import Literature.RepresentationTheory.FiniteGroups.KLRGradedCellularBasisPsiBraidProofs
import Literature.RepresentationTheory.FiniteGroups.SymmetricGroupCoxeterPresentation
import Mathlib.Algebra.RingQuot
import Mathlib.Algebra.FreeAlgebra
import Mathlib.Algebra.CharP.Basic
import Mathlib.Data.ZMod.Basic
import HarnessLib

/-!
# Towards `KLRGradedCellularBasis_holds`, IV: the cyclotomic KLR algebra `R^{Λ₀}_n` and
Brundan–Kleshchev's homomorphism `R^{Λ₀}_n → k[S_n]`

Topic `Literature/RepresentationTheory/FiniteGroups`; fourth "Proofs" sibling of
`KLRGradedCellularBasis.lean` (Hu–Mathas 2010, Main Theorem, level one and degenerate).

We define Brundan–Kleshchev's (sign-modified) cyclotomic Khovanov–Lauda–Rouquier algebra of type
`A^{(1)}_{p-1}` and level one, `R^{Λ₀}_n` (arXiv:0808.2032, Main Theorem and §2.2; Hu–Mathas 2010,
Def 3.1 / Thm 24), as a presented `k`-algebra `KLRAlgebra k p n := RingQuot (KLRRel k)` of the free
algebra on the **idempotented** generators `e(𝐢)` (`𝐢 ∈ (ℤ/p)^n`), `y_r` and `ψ_r e(𝐢)` — we use
`ψ_r e(𝐢)` rather than `ψ_r = ∑_𝐢 ψ_r e(𝐢)` as generators so that every generator and every
relation is homogeneous for the KLR grading `deg e(𝐢) = 0`, `deg y_r = 2`,
`deg ψ_r e(𝐢) = -a_{i_r i_{r+1}}` (the evident isomorphism with the presentation on `e(𝐢), y_r, ψ_r`
sends `ψ_r ↦ ∑_𝐢 ψ_r e(𝐢)`); and we construct **Brundan–Kleshchev's homomorphism
`klrToGroupAlgebra : R^{Λ₀}_n →ₐ[k] k[S_n]`** (`e(𝐢) ↦ e(𝐢)`, `y_r ↦ y_r`, `ψ_r e(𝐢) ↦ ψ_r e(𝐢)` of the
three earlier siblings), well defined because every defining relation holds in `k[S_n]` — the
content of BK Theorem 3.2 (level one, degenerate case), assembled from the earlier siblings.

Further contents: **the `ℤ`-grading of `R^{Λ₀}_n`** (`klrDegPart`, `iSup_klrDegPart_eq_top`,
`mul_mem_klrDegPart`, `iSupIndep_klrDegPart` — realised through the algebra map
`klrGrading : R → R[t, t⁻¹]`, `g ↦ g t^{deg g}`, which exists because all relations are homogeneous);
the relations as identities in `R^{Λ₀}_n` (`klrIdemR`, `klrYR`, `klrPsiR` and their calculus);
**Brundan–Kleshchev Lemma 2.1** (`isNilpotent_klrYR`: the `y_r` are nilpotent in `R^{Λ₀}_n`);
Brundan–Kleshchev's Hecke generators `x_r`, `s_r ∈ R^{Λ₀}_n` ((3.41)–(3.42): `klrXR`, `klrSR` with
`klrPR`, `klrQR` = `p_r(𝐢)`, `q_r(𝐢)`), and the first relations of BK Thm 3.3: `commute_klrXR`,
the mixed relations `klrSR_mul_klrXR_succ_sub` (`s_r x_{r+1} - x_r s_r = 1`), `klrSR_mul_klrXR_of_ne`,
and the exchange rules `klrPR_swap_mul_klrPsiR`, `klrQR_swap_mul_klrPsiR` through `ψ_r e(𝐢)`.

Batch 2 adds: the commutative double commutant `klrYAlg` of the `ȳ`'s (home of the scalar
identities, transferred by `exact_mod_cast` + `linear_combination`), **the quadratic relation
`s_r² = 1`** (`klrSR_mul_self`; BK Thm 3.3 (3.9), via `klrQuadratic_scalar` =
`Q_{i_ri_{r+1}}(ȳ)·{}^{s_r}q_r(s_r𝐢)·q_r(𝐢) + p_r(𝐢)² = 1`) and **the commuting braid relation
`s_r s_t = s_t s_r`** (`klrSR_comm_of_far`; BK Thm 3.3 (3.10), second part).

Batch 3 adds **BK §3.5 conditional on the length-three braid relation** (`hbraid`, spelled out as
a hypothesis in each statement): the images `σ(s_r) = s_r`, `σ(x_r) = L_r`
(`klrToGroupAlgebra_klrSR`, `klrToGroupAlgebra_klrXR`); the Coxeter data `isCoxeterDataA_klrSRseq`
and **BK's inverse map `ρ = klrRho : k[S_n] → R^{Λ₀}_n`** through the Coxeter presentation of `S_n`
(`permFinLift`); `σ ∘ ρ = id` (`klrToGroupAlgebra_comp_klrRho`); `ρ(L_r) = x_r`
(`klrRho_jucysMurphy`), **`ρ(e(𝐢)) = ē(𝐢)`** (`klrRho_klrIdempotent`, the weight argument of BK
Lemma 3.4), `ρ(y_r) = ȳ_r`, `ρ(ψ_r e(𝐢)) = ψ_r e(𝐢)`; `ρ ∘ σ = id` (`klrRho_comp_klrToGroupAlgebra`),
hence `σ` is bijective and **`klrAlgEquivOfBraid : R^{Λ₀}_n ≃ₐ[k] k[S_n]`** — Brundan–Kleshchev's
Main Theorem at level one in the degenerate case, *given* the braid relation of Thm 3.3.

Batch 4 adds: the **unconditional surjectivity of `σ`** (`klrToGroupAlgebra_surjective'`); the
exchange calculus through `ψ_r e(𝐢)` (BK (2.9) for the scalars that occur: `klrDelta`, the rules for
`ȳ_t`, difference units and their inverses, `p`, and `q` in each quiver branch, plus the rule
combinators); and the **braid relation of BK Thm 3.3 on `ē(𝐢)` in two of the five cases**: three
distinct residues (`klrSR_braid_mul_klrIdemR_of_distinct`, via the `ψ`-word normal forms of
`s_rs_{r+1}s_rē(𝐢)` and `s_{r+1}s_rs_{r+1}ē(𝐢)`, the quadratic identity and the partial-fraction
identity `p_{r,r+1}p_{r+1,r+2} = p_{r,r+2}(p_{r,r+1} + p_{r+1,r+2})`), and all residues equal
(`klrSR_braid_mul_klrIdemR_of_eq_eq`).

Still missing towards `KLRGradedCellularBasis_holds`: the braid relation in the three mixed cases
`i_r = i_{r+1} ≠ i_{r+2}`, `i_r ≠ i_{r+1} = i_{r+2}`, `i_r = i_{r+2} ≠ i_{r+1}` (then `hbraid` is
discharged and the isomorphism is unconditional), and Hu–Mathas §3.3–§5 (Murphy basis, seminormal
forms, the `ψ_{𝔰𝔱}`, degrees).

## References

* J. Hu, A. Mathas, *Graded cellular bases for the cyclotomic Khovanov–Lauda–Rouquier algebras of
  type A*, Adv. Math. 225 (2010), arXiv:0907.2985, §3.1 and Thm 24. [HuMathas2010]
* J. Brundan, A. Kleshchev, *Blocks of cyclotomic Hecke algebras and Khovanov–Lauda algebras*,
  Invent. Math. 178 (2009), arXiv:0808.2032, Main Theorem, §2.2, Thm 3.2 — cited through
  [HuMathas2010, Thm 24].
-/

noncomputable section

open scoped BigOperators

namespace Literature.RepresentationTheory.FiniteGroups

open Equiv

/-- Idempotented generators of `R^{Λ₀}_n`: `e(𝐢)` (`𝐢 ∈ (ℤ/p)^n`), `y_r` (`r < n`) and `ψ_r e(𝐢)`
(`r < n`; `ψ_{n-1} e(𝐢)` is set to `0` by a relation). [cite: HuMathas2010, Def 3.1] -/
inductive KLRGen (p n : ℕ) : Type
  | idem : (Fin n → ZMod p) → KLRGen p n
  | y : Fin n → KLRGen p n
  | psi : Fin n → (Fin n → ZMod p) → KLRGen p n

section Defs

variable (k : Type*) [Field k] (p n : ℕ) [Fact p.Prime]

/-- The free `k`-algebra on the idempotented KLR generators. [folklore] -/
abbrev KLRFree := FreeAlgebra k (KLRGen p n)

variable {p n}

/-- The generator `e(𝐢)` in the free algebra. [folklore] -/
def klrE (i : Fin n → ZMod p) : KLRFree k p n := FreeAlgebra.ι k (KLRGen.idem i)

/-- The generator `y_r` in the free algebra. [folklore] -/
def klrY (r : Fin n) : KLRFree k p n := FreeAlgebra.ι k (KLRGen.y r)

/-- The generator `ψ_r e(𝐢)` in the free algebra. [folklore] -/
def klrP (r : Fin n) (i : Fin n → ZMod p) : KLRFree k p n := FreeAlgebra.ι k (KLRGen.psi r i)

/-- The right-hand side `Q_{i_r i_{r+1}}(y_r, y_{r+1})` of relation (R4) for the quiver
`i → j ⟺ j = i + 1` on `ℤ/p`. [cite: HuMathas2010, Def 3.1] -/
def klrQTerm (r r' : Fin n) (i : Fin n → ZMod p) : KLRFree k p n :=
  if i r = i r' then 0
  else if i r' = i r + 1 then
    (if i r = i r' + 1 then (klrY k r' - klrY k r) * (klrY k r - klrY k r') else klrY k r' - klrY k r)
  else (if i r = i r' + 1 then klrY k r - klrY k r' else 1)

/-- The correction term of the braid relation (R7). [cite: HuMathas2010, Def 3.1] -/
def klrBraidTerm (r r' r'' : Fin n) (i : Fin n → ZMod p) : KLRFree k p n :=
  if i r = i r'' ∧ i r ≠ i r' then
    (if i r' = i r + 1 then
        (if i r = i r' + 1 then klrY k r - 2 * klrY k r' + klrY k r'' else 1)
      else (if i r = i r' + 1 then -1 else 0))
  else 0

/-- **The defining relations of `R^{Λ₀}_n`**, idempotented form of Brundan–Kleshchev's presentation
at level one (with `P_r(𝐢) := ψ_r e(𝐢)`, `s_r𝐢 := 𝐢 ∘ s_r`): idempotent relations
`e(𝐢)e(𝐣) = δe(𝐢)`, `∑ e(𝐢) = 1`, `P_r(𝐢)e(𝐣) = δ_{𝐢𝐣}P_r(𝐢)`, `e(𝐣)P_r(𝐢) = δ_{𝐣,s_r𝐢}P_r(𝐢)`; the
cyclotomic relation `y_1^{δ_{i_1,0}} e(𝐢) = 0`; `y`'s central w.r.t. `e`'s and commuting;
`P_r(𝐢) y_t = y_t P_r(𝐢)` (`t ≠ r, r+1`); far commutation `P_r(s_t𝐢)P_t(𝐢) = P_t(s_r𝐢)P_r(𝐢)`;
`P_r(𝐢) y_{r+1} = y_r P_r(𝐢) + δ e(𝐢)`, `y_{r+1} P_r(𝐢) = P_r(𝐢) y_r + δ e(𝐢)`; (R4)
`P_r(s_r𝐢)P_r(𝐢) = Q(𝐢) e(𝐢)`; (R7); and `P_{n-1}(𝐢) = 0`.
[cite: HuMathas2010, Def 3.1 and Thm 24] -/
inductive KLRRel : KLRFree k p n → KLRFree k p n → Prop
  | idem_mul (i j : Fin n → ZMod p) :
      KLRRel (klrE k i * klrE k j) (if i = j then klrE k i else 0)
  | idem_sum : KLRRel (∑ i : Fin n → ZMod p, klrE k i) 1
  | psi_idem (r : Fin n) (i j : Fin n → ZMod p) :
      KLRRel (klrP k r i * klrE k j) (if i = j then klrP k r i else 0)
  | idem_psi (r r' : Fin n) (h : (r' : ℕ) = r + 1) (i j : Fin n → ZMod p) :
      KLRRel (klrE k j * klrP k r i) (if j = i ∘ swap r r' then klrP k r i else 0)
  | cyc (i : Fin n → ZMod p) (r : Fin n) (hr : (r : ℕ) = 0) :
      KLRRel (klrY k r ^ (if i r = 0 then 1 else 0) * klrE k i) 0
  | y_idem (r : Fin n) (i : Fin n → ZMod p) : KLRRel (klrY k r * klrE k i) (klrE k i * klrY k r)
  | y_comm (r s : Fin n) : KLRRel (klrY k r * klrY k s) (klrY k s * klrY k r)
  | psi_y (r r' t : Fin n) (h : (r' : ℕ) = r + 1) (htr : t ≠ r) (htr' : t ≠ r')
      (i : Fin n → ZMod p) : KLRRel (klrP k r i * klrY k t) (klrY k t * klrP k r i)
  | psi_comm (r r' t t' : Fin n) (hr : (r' : ℕ) = r + 1) (ht : (t' : ℕ) = t + 1)
      (h1 : t ≠ r) (h2 : t ≠ r') (h3 : t' ≠ r) (h4 : t' ≠ r') (i : Fin n → ZMod p) :
      KLRRel (klrP k r (i ∘ swap t t') * klrP k t i) (klrP k t (i ∘ swap r r') * klrP k r i)
  | psi_y_succ (r r' : Fin n) (h : (r' : ℕ) = r + 1) (i : Fin n → ZMod p) :
      KLRRel (klrP k r i * klrY k r')
        (klrY k r * klrP k r i + if i r = i r' then klrE k i else 0)
  | y_succ_psi (r r' : Fin n) (h : (r' : ℕ) = r + 1) (i : Fin n → ZMod p) :
      KLRRel (klrY k r' * klrP k r i)
        (klrP k r i * klrY k r + if i r = i r' then klrE k i else 0)
  | psi_sq (r r' : Fin n) (h : (r' : ℕ) = r + 1) (i : Fin n → ZMod p) :
      KLRRel (klrP k r (i ∘ swap r r') * klrP k r i) (klrQTerm k r r' i * klrE k i)
  | braid (r r' r'' : Fin n) (h : (r' : ℕ) = r + 1) (h' : (r'' : ℕ) = r' + 1) (i : Fin n → ZMod p) :
      KLRRel (klrP k r ((i ∘ swap r r') ∘ swap r' r'') * klrP k r' (i ∘ swap r r') * klrP k r i)
        (klrP k r' ((i ∘ swap r' r'') ∘ swap r r') * klrP k r (i ∘ swap r' r'') * klrP k r' i +
          klrBraidTerm k r r' r'' i * klrE k i)
  | psi_last (r : Fin n) (h : n ≤ (r : ℕ) + 1) (i : Fin n → ZMod p) : KLRRel (klrP k r i) 0

variable (p n)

****

Required work: Repeat the material exactly. Begin with its first line and end with the line that has "construct **Brundan–Kleshchev's homomorphism".

Problem solution:
import Literature.RepresentationTheory.FiniteGroups.KLRGradedCellularBasisPsiBraidProofs
import Literature.RepresentationTheory.FiniteGroups.SymmetricGroupCoxeterPresentation
import Mathlib.Algebra.RingQuot
import Mathlib.Algebra.FreeAlgebra
import Mathlib.Algebra.CharP.Basic
import Mathlib.Data.ZMod.Basic
import HarnessLib

/-!
# Towards `KLRGradedCellularBasis_holds`, IV: the cyclotomic KLR algebra `R^{Λ₀}_n` and
Brundan–Kleshchev's homomorphism `R^{Λ₀}_n → k[S_n]`

Topic `Literature/RepresentationTheory/FiniteGroups`; fourth "Proofs" sibling of
`KLRGradedCellularBasis.lean` (Hu–Mathas 2010, Main Theorem, level one and degenerate).

We define Brundan–Kleshchev's (sign-modified) cyclotomic Khovanov–Lauda–Rouquier algebra of type
`A^{(1)}_{p-1}` and level one, `R^{Λ₀}_n` (arXiv:0808.2032, Main Theorem and §2.2; Hu–Mathas 2010,
Def 3.1 / Thm 24), as a presented `k`-algebra `KLRAlgebra k p n := RingQuot (KLRRel k)` of the free
algebra on the **idempotented** generators `e(𝐢)` (`𝐢 ∈ (ℤ/p)^n`), `y_r` and `ψ_r e(𝐢)` — we use
`ψ_r e(𝐢)` rather than `ψ_r = ∑_𝐢 ψ_r e(𝐢)` as generators so that every generator and every
relation is homogeneous for the KLR grading `deg e(𝐢) = 0`, `deg y_r = 2`,
`deg ψ_r e(𝐢) = -a_{i_r i_{r+1}}` (the evident isomorphism with the presentation on `e(𝐢), y_r, ψ_r`
sends `ψ_r ↦ ∑_𝐢 ψ_r e(𝐢)`); and we construct **Brundan–Kleshchev's homomorphism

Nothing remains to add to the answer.